• [YOUR TASK] Copy each line of the listing below where the word "hgone" turns up.
BEGIN EXERCISE DATA
/-- **Clause (ii) of `LowerBoundsK` from the signed volume-uniform three-point cloud floor** (the body of the line's
`UniformThreePointFloor G r a`): three non-negative bumps of support radius `ρ` around `p₁, p₂, p₃` (pairwise disjoint,
compact supports) charge only triples of the cloud; the signed floor `ν₃ a¹² ≤ sgn·κ₃` summed against the non-negative
weights and the Riemann envelopes `a⁴Σ|f| → ‖f‖₁` (`CeilingPrice.tendsto_envelope`) give
`|Q3(f,g,h)| ≥ ν₃‖f‖₁‖g‖₁‖h‖₁/2` on every large torus. [folklore] -/
theorem floorK_snd_of_signedCloudFloor (a : ℝ → ℝ) (ha : ∀ β, 0 < a β) (ha0 : Tendsto a atTop (𝓝 0))
    {p₁ p₂ p₃ : EuclideanSpace ℝ (Fin 4)} {ρ ν₃ sgn β₅ Λ₅ : ℝ} (hρ : 0 < ρ)
    (h12 : 2 * ρ < dist p₁ p₂) (h23 : 2 * ρ < dist p₂ p₃) (h13 : 2 * ρ < dist p₁ p₃) (hν₃ : 0 < ν₃)
    (hsgn : sgn = 1 ∨ sgn = -1)
    (hfl : ∀ β : ℝ, β₅ ≤ β → ∀ L : ℕ, Λ₅ ≤ a β * L → ∀ x ∈ box 4 L, ∀ y ∈ box 4 L, ∀ z ∈ box 4 L,
      a β • siteToE x ∈ closedBall p₁ ρ → a β • siteToE y ∈ closedBall p₂ ρ → a β • siteToE z ∈ closedBall p₃ ρ →
        ν₃ * a β ^ 12 ≤ sgn * torusK3 G r β L x y z) :
    ∃ (f g h : 𝓢(EuclideanSpace ℝ (Fin 4), ℝ)) (ε β₆ Λ₆ : ℝ),
      HasCompactSupport (f : EuclideanSpace ℝ (Fin 4) → ℝ) ∧ HasCompactSupport (g : EuclideanSpace ℝ (Fin 4) → ℝ) ∧
      HasCompactSupport (h : EuclideanSpace ℝ (Fin 4) → ℝ) ∧
      Disjoint (tsupport (f : EuclideanSpace ℝ (Fin 4) → ℝ)) (tsupport (g : EuclideanSpace ℝ (Fin 4) → ℝ)) ∧
      Disjoint (tsupport (g : EuclideanSpace ℝ (Fin 4) → ℝ)) (tsupport (h : EuclideanSpace ℝ (Fin 4) → ℝ)) ∧
      Disjoint (tsupport (f : EuclideanSpace ℝ (Fin 4) → ℝ)) (tsupport (h : EuclideanSpace ℝ (Fin 4) → ℝ)) ∧ 0 < ε ∧
      ∀ β : ℝ, β₆ ≤ β → ∀ L : ℕ, Λ₆ ≤ a β * L → ε ≤ |Q3 G r β L (a β) f g h| := by
  -- adapted from `N32Variance.clauseII_of_uniformThreePointFloor` (line n32_variance), with compact supports recorded
  have hρ2 : 0 < ρ / 2 := by positivity
  have eρ : 2 * (ρ / 2) = ρ := by ring
  obtain ⟨f, hf0, -, hfone, hfsupp, hfts⟩ := exists_bump_schwartz p₁ hρ2
  obtain ⟨g, hg0, -, hgone, hgsupp, hgts⟩ := exists_bump_schwartz p₂ hρ2
  obtain ⟨h, hh0, -, hhone, hhsupp, hhts⟩ := exists_bump_schwartz p₃ hρ2
  rw [eρ] at hfsupp hfts hgsupp hgts hhsupp hhts
  -- compact supports
  have hfK : HasCompactSupport (f : EuclideanSpace ℝ (Fin 4) → ℝ) := by
    show IsCompact (tsupport (f : EuclideanSpace ℝ (Fin 4) → ℝ)); rw [hfts]; exact isCompact_closedBall _ _
  have hgK : HasCompactSupport (g : EuclideanSpace ℝ (Fin 4) → ℝ) := by
    show IsCompact (tsupport (g : EuclideanSpace ℝ (Fin 4) → ℝ)); rw [hgts]; exact isCompact_closedBall _ _
  have hhK : HasCompactSupport (h : EuclideanSpace ℝ (Fin 4) → ℝ) := by
    show IsCompact (tsupport (h : EuclideanSpace ℝ (Fin 4) → ℝ)); rw [hhts]; exact isCompact_closedBall _ _
  -- disjoint supports
  have hfg : Disjoint (tsupport (f : EuclideanSpace ℝ (Fin 4) → ℝ)) (tsupport (g : EuclideanSpace ℝ (Fin 4) → ℝ)) := by
    rw [hfts, hgts]; exact closedBall_disjoint_closedBall (by linarith)
  have hgh : Disjoint (tsupport (g : EuclideanSpace ℝ (Fin 4) → ℝ)) (tsupport (h : EuclideanSpace ℝ (Fin 4) → ℝ)) := by
    rw [hgts, hhts]; exact closedBall_disjoint_closedBall (by linarith)
  have hfh : Disjoint (tsupport (f : EuclideanSpace ℝ (Fin 4) → ℝ)) (tsupport (h : EuclideanSpace ℝ (Fin 4) → ℝ)) := by
    rw [hfts, hhts]; exact closedBall_disjoint_closedBall (by linarith)
  -- one ball around the origin containing the three supports
  set σ : ℝ := ‖p₁‖ + ‖p₂‖ + ‖p₃‖ + ρ with hσ
  have hfσ : tsupport (f : EuclideanSpace ℝ (Fin 4) → ℝ) ⊆ closedBall 0 σ := by
    rw [hfts]; refine closedBall_subset_closedBall' ?_
    rw [dist_zero_right, hσ]; linarith [norm_nonneg p₂, norm_nonneg p₃]
  have hgσ : tsupport (g : EuclideanSpace ℝ (Fin 4) → ℝ) ⊆ closedBall 0 σ := by
    rw [hgts]; refine closedBall_subset_closedBall' ?_
    rw [dist_zero_right, hσ]; linarith [norm_nonneg p₁, norm_nonneg p₃]
  have hhσ : tsupport (h : EuclideanSpace ℝ (Fin 4) → ℝ) ⊆ closedBall 0 σ := by
    rw [hhts]; refine closedBall_subset_closedBall' ?_
    rw [dist_zero_right, hσ]; linarith [norm_nonneg p₁, norm_nonneg p₂]
  -- positive masses (bump = 1 at its centre, non-negative, compactly supported)
  have hmass : ∀ {w : 𝓢(EuclideanSpace ℝ (Fin 4), ℝ)} {c : EuclideanSpace ℝ (Fin 4)}, (∀ z, 0 ≤ w z) → w c = 1 →
      HasCompactSupport (w : EuclideanSpace ℝ (Fin 4) → ℝ) → 0 < ∫ y, |w y| := by
    intro w c hw0 hwc hwK
    have e : (fun y => |w y|) = fun y => w y := funext fun y => abs_of_nonneg (hw0 y)
    rw [e]
    exact w.continuous.integral_pos_of_hasCompactSupport_nonneg_nonzero hwK (fun z => hw0 z) (x := c)
      (by rw [hwc]; norm_num)
  have hf1 : 0 < ∫ y, |f y| := hmass hf0 (hfone _ (by rw [dist_self]; exact hρ2.le)) hfK
  have hg1 : 0 < ∫ y, |g y| := hmass hg0 (hgone _ (by rw [dist_self]; exact hρ2.le)) hgK
  have hh1 : 0 < ∫ y, |h y| := hmass hh0 (hhone _ (by rw [dist_self]; exact hρ2.le)) hhK
  -- reference boxes covering the supports and the Riemann envelopes
  set L₁ : ℝ → ℕ := fun β => ⌈σ / a β⌉₊ with hL₁
  have hL₁σ : ∀ β, σ ≤ a β * L₁ β := fun β => by
    have h1 : σ / a β ≤ L₁ β := Nat.le_ceil _
    calc σ = a β * (σ / a β) := by field_simp [(ha β).ne']
      _ ≤ a β * L₁ β := mul_le_mul_of_nonneg_left h1 (ha β).le
  have hcov : ∀ β (L : ℕ), σ ≤ a β * L → L₁ β ≤ L := fun β L hL => by
    refine Nat.ceil_le.2 ?_
    rw [div_le_iff₀ (ha β), mul_comm]
    exact hL
  have hlim := ((CeilingPrice.tendsto_envelope f hfσ a L₁ ha ha0 (Eventually.of_forall hL₁σ)).mul
    (CeilingPrice.tendsto_envelope g hgσ a L₁ ha ha0 (Eventually.of_forall hL₁σ))).mul
    (CeilingPrice.tendsto_envelope h hhσ a L₁ ha ha0 (Eventually.of_forall hL₁σ))
  have hP : 0 < (∫ y, |f y|) * (∫ y, |g y|) * (∫ y, |h y|) := mul_pos (mul_pos hf1 hg1) hh1
  have hhalf : (∫ y, |f y|) * (∫ y, |g y|) * (∫ y, |h y|) / 2 < (∫ y, |f y|) * (∫ y, |g y|) * (∫ y, |h y|) := by
    linarith
  obtain ⟨β₆, hβ₆⟩ := ((hlim.eventually (lt_mem_nhds hhalf)).and (eventually_ge_atTop β₅)).exists_forall_of_atTop
  refine ⟨f, g, h, ν₃ * ((∫ y, |f y|) * (∫ y, |g y|) * (∫ y, |h y|) / 2), β₆, max Λ₅ σ, hfK, hgK, hhK, hfg, hgh, hfh,
    by positivity, fun β hβ L hL => ?_⟩
  obtain ⟨hPβ, hβ5⟩ := hβ₆ β hβ
  have hΛ : Λ₅ ≤ a β * L := (le_max_left _ _).trans hL
  have hσL : σ ≤ a β * L := (le_max_right _ _).trans hL
  -- the signed one-torus floor on the charged cloud, summed against the non-negative weights
  have hc : ∀ x ∈ box 4 L, ∀ y ∈ box 4 L, ∀ z ∈ box 4 L,
      f (a β • siteToE x) ≠ 0 → g (a β • siteToE y) ≠ 0 → h (a β • siteToE z) ≠ 0 →
        ν₃ * a β ^ 12 ≤ sgn * torusK3 G r β L x y z :=
    fun x hx y hy z hz hfx hgy hhz => hfl β hβ5 L hΛ x hx y hy z hz
      (mem_closedBall.2 (hfsupp _ hfx).le) (mem_closedBall.2 (hgsupp _ hgy).le) (mem_closedBall.2 (hhsupp _ hhz).le)
  have hq : ν₃ * a β ^ 12 * ((∑ x ∈ box 4 L, f (a β • siteToE x)) * (∑ y ∈ box 4 L, g (a β • siteToE y)) *
      (∑ z ∈ box 4 L, h (a β • siteToE z))) ≤ sgn * Q3 G r β L (a β) f g h := by
    have e : (∑ x ∈ box 4 L, f (a β • siteToE x)) * (∑ y ∈ box 4 L, g (a β • siteToE y)) *
        (∑ z ∈ box 4 L, h (a β • siteToE z)) =
        ∑ x ∈ box 4 L, ∑ y ∈ box 4 L, ∑ z ∈ box 4 L,
          f (a β • siteToE x) * g (a β • siteToE y) * h (a β • siteToE z) := by
      rw [Finset.sum_mul_sum, Finset.sum_mul]
      refine Finset.sum_congr rfl fun x _ => ?_
      rw [Finset.sum_mul_sum]
    rw [e, Finset.mul_sum]
    unfold Q3
    rw [Finset.mul_sum]
    refine Finset.sum_le_sum fun x hx => ?_
    rw [Finset.mul_sum, Finset.mul_sum]
    refine Finset.sum_le_sum fun y hy => ?_
    rw [Finset.mul_sum, Finset.mul_sum]
    refine Finset.sum_le_sum fun z hz => ?_
    by_cases hfx : f (a β • siteToE x) = 0
    · simp [hfx]
    by_cases hgy : g (a β • siteToE y) = 0
    · simp [hgy]
    by_cases hhz : h (a β • siteToE z) = 0
    · simp [hhz]
    have hw : 0 ≤ f (a β • siteToE x) * g (a β • siteToE y) * h (a β • siteToE z) :=
      mul_nonneg (mul_nonneg (hf0 _) (hg0 _)) (hh0 _)
    calc ν₃ * a β ^ 12 * (f (a β • siteToE x) * g (a β • siteToE y) * h (a β • siteToE z))
        = f (a β • siteToE x) * g (a β • siteToE y) * h (a β • siteToE z) * (ν₃ * a β ^ 12) := by ring
      _ ≤ f (a β • siteToE x) * g (a β • siteToE y) * h (a β • siteToE z) * (sgn * torusK3 G r β L x y z) :=
          mul_le_mul_of_nonneg_left (hc x hx y hy z hz hfx hgy hhz) hw
      _ = sgn * (f (a β • siteToE x) * g (a β • siteToE y) * h (a β • siteToE z) * torusK3 G r β L x y z) := by
          ring
  -- envelope sums: drop the absolute values, move to the reference box
  have hfabs : ∑ x ∈ box 4 L, f (a β • siteToE x) = ∑ x ∈ box 4 L, |f (a β • siteToE x)| :=
    Finset.sum_congr rfl fun x _ => (abs_of_nonneg (hf0 _)).symm
  have hgabs : ∑ y ∈ box 4 L, g (a β • siteToE y) = ∑ y ∈ box 4 L, |g (a β • siteToE y)| :=
    Finset.sum_congr rfl fun y _ => (abs_of_nonneg (hg0 _)).symm
  have hhabs : ∑ z ∈ box 4 L, h (a β • siteToE z) = ∑ z ∈ box 4 L, |h (a β • siteToE z)| :=
    Finset.sum_congr rfl fun z _ => (abs_of_nonneg (hh0 _)).symm
  have hfeq := CeilingPrice.sum_box_eq_sum_box_of_cover (φ := fun u => |f u|) (ha β)
    (CeilingPrice.tsupport_abs_subset hfσ) (hL₁σ β) (hcov β L hσL)
  have hgeq := CeilingPrice.sum_box_eq_sum_box_of_cover (φ := fun u => |g u|) (ha β)
    (CeilingPrice.tsupport_abs_subset hgσ) (hL₁σ β) (hcov β L hσL)
  have hheq := CeilingPrice.sum_box_eq_sum_box_of_cover (φ := fun u => |h u|) (ha β)
    (CeilingPrice.tsupport_abs_subset hhσ) (hL₁σ β) (hcov β L hσL)
  rw [hfabs, hgabs, hhabs, hfeq, hgeq, hheq] at hq
  have e : ν₃ * a β ^ 12 * ((∑ x ∈ box 4 (L₁ β), |f (a β • siteToE x)|) *
      (∑ y ∈ box 4 (L₁ β), |g (a β • siteToE y)|) * (∑ z ∈ box 4 (L₁ β), |h (a β • siteToE z)|)) =
      ν₃ * ((a β ^ 4 * ∑ x ∈ box 4 (L₁ β), |f (a β • siteToE x)|) *
        (a β ^ 4 * ∑ y ∈ box 4 (L₁ β), |g (a β • siteToE y)|) * (a β ^ 4 * ∑ z ∈ box 4 (L₁ β), |h (a β • siteToE z)|)) := by
    ring
  rw [e] at hq
  have habs : sgn * Q3 G r β L (a β) f g h ≤ |Q3 G r β L (a β) f g h| := by
    rcases hsgn with h1 | h1 <;> rw [h1]
    · rw [one_mul]; exact le_abs_self _
    · rw [neg_one_mul]; exact neg_le_abs _
  refine le_trans ?_ (hq.trans habs)
  have := mul_le_mul_of_nonneg_left hPβ.le hν₃.le
  linarith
END EXERCISE DATA
• [EXERCISE ANSWER]
  obtain ⟨g, hg0, -, hgone, hgsupp, hgts⟩ := exists_bump_schwartz p₂ hρ2
  have hg1 : 0 < ∫ y, |g y| := hmass hg0 (hgone _ (by rw [dist_self]; exact hρ2.le)) hgK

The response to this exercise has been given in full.